Work instructions: Copy out each line below in which the string "Summits" appears.

[Items from a dataset]

import Summits.AtomisticToContinuum.BoseEinsteinCondensation.Theses.BECInfDivCoherence
import Summits.AtomisticToContinuum.BoseEinsteinCondensation.Theorems.BECInfDivCoherenceGridInfDivCoherenceGridCharacterSum
import Summits.AtomisticToContinuum.BoseEinsteinCondensation.Theorems.BECInfDivCoherenceGridInfDivCoherenceSchoenbergLimit
import Summits.AtomisticToContinuum.BoseEinsteinCondensation.Theorems.BECInfDivCoherenceGridInfDivCoherenceCohGridEven
import Summits.AtomisticToContinuum.BoseEinsteinCondensation.Theorems.BECInfDivCoherenceGridInfDivCoherenceCosInversion
import Summits.AtomisticToContinuum.BoseEinsteinCondensation.Theorems.BECInfDivCoherenceGridInfDivCoherenceExpPosComb
import HarnessLib

/-!
# Route `BECInfDivCoherence`, crux `GridInfDivCoherence` (stmt-AtomisticToContinuum-9114), line `registered`:
# the crux is EQUIVALENT to the line's load-bearing stub `stub_hadamardPowerCoherence`

Support file (`--supports stmt-AtomisticToContinuum-9114`; lead c2). The birth skeleton of the line
reduces the crux `GridInfDivCoherence` ("−log of the grid-sampled translation coherence `G` of
near-minimisers is conditionally negative definite on `(ℤ/m)³`, up to `ε`") to the Schoenberg-dual stub
`stub_hadamardPowerCoherence` ("every Hadamard power `G^t`, `0 < t ≤ 1`, has grid cosine transform
`≥ −εt` off the origin") via `stub_gridCharacterSum` + `stub_schoenbergLimit` (landed). This file proves
the CONVERSE for the statements as filed (near-minimiser form, tolerances included), hence the
equivalence `gridInfDivCoherence_iff_hadamardPowerCoherence`:

* `expAlmostPosDef` — finite-group Schoenberg, forward direction, with tolerance: for an even grid
  function `F` on `(ℤ/m)³` with `F(0) = 0` and cosine transform `≥ −ε` off the origin, every `exp(tF)`,
  `0 < t ≤ 1`, has cosine transform `≥ −t·m³ε·e^{2m³ε}` (Fourier inversion `stub_cosInversionEven`;
  `F = ν₀ + F₊ − F₋` with `F₊` a non-negative cosine combination and `|F₋| ≤ m³ε`; the transform of
  `e^{tF₊}` is `≥ 0` by `stub_dftExpPosComb` (Schur products); `|e^{−tF₋} − 1| ≤ tm³ε·e^{tm³ε}` and
  `ν₀ + F₊(0) = Σ_q ν_q⁻ ≤ m³ε` from `Σ_q ν_q = F(0) = 0`, `sum_levyWeight`);
* `hadamardPower_lower_bound` — the same for `F = log G ∘ nodes` of a periodic trial state
  (`stub_cohGridEven` for evenness, `coh_zero` for `F(0) = 0`, `Real.rpow_def_of_pos`);
* `hadamardPowerCoherence_of_gridInfDiv` — `GridInfDivCoherence →` the stub, verbatim: the stub's `ε'`
  comes AFTER `N`, so `m = ⌊L/η⌋₊` is known and the crux is fed with
  `ε := min(ε'/(3(m³+1)), 1/(2(m³+1)))` (`t·m³ε·e^{2m³ε} ≤ t(ε'/3)·e ≤ ε't`);
* `gridInfDivCoherence_iff_hadamardPowerCoherence` — the equivalence (backward direction = the
  skeleton's `GridInfDivCoherence_of` with the stub as hypothesis).

Consequence for the line: its only open `sorry` is the crux itself in Schoenberg-dual (infinitely
divisible / compound-Poisson) form — neither weaker nor stronger. References: Schoenberg 1938;
Berg–Christensen–Ressel, *Harmonic Analysis on Semigroups* (1984) Ch. 3 Thm 2.2, Prop 2.7.
-/

noncomputable section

Solution to the exercise:
import Summits.AtomisticToContinuum.BoseEinsteinCondensation.Theses.BECInfDivCoherence
import Summits.AtomisticToContinuum.BoseEinsteinCondensation.Theorems.BECInfDivCoherenceGridInfDivCoherenceGridCharacterSum
import Summits.AtomisticToContinuum.BoseEinsteinCondensation.Theorems.BECInfDivCoherenceGridInfDivCoherenceSchoenbergLimit
import Summits.AtomisticToContinuum.BoseEinsteinCondensation.Theorems.BECInfDivCoherenceGridInfDivCoherenceCohGridEven
import Summits.AtomisticToContinuum.BoseEinsteinCondensation.Theorems.BECInfDivCoherenceGridInfDivCoherenceCosInversion
import Summits.AtomisticToContinuum.BoseEinsteinCondensation.Theorems.BECInfDivCoherenceGridInfDivCoherenceExpPosComb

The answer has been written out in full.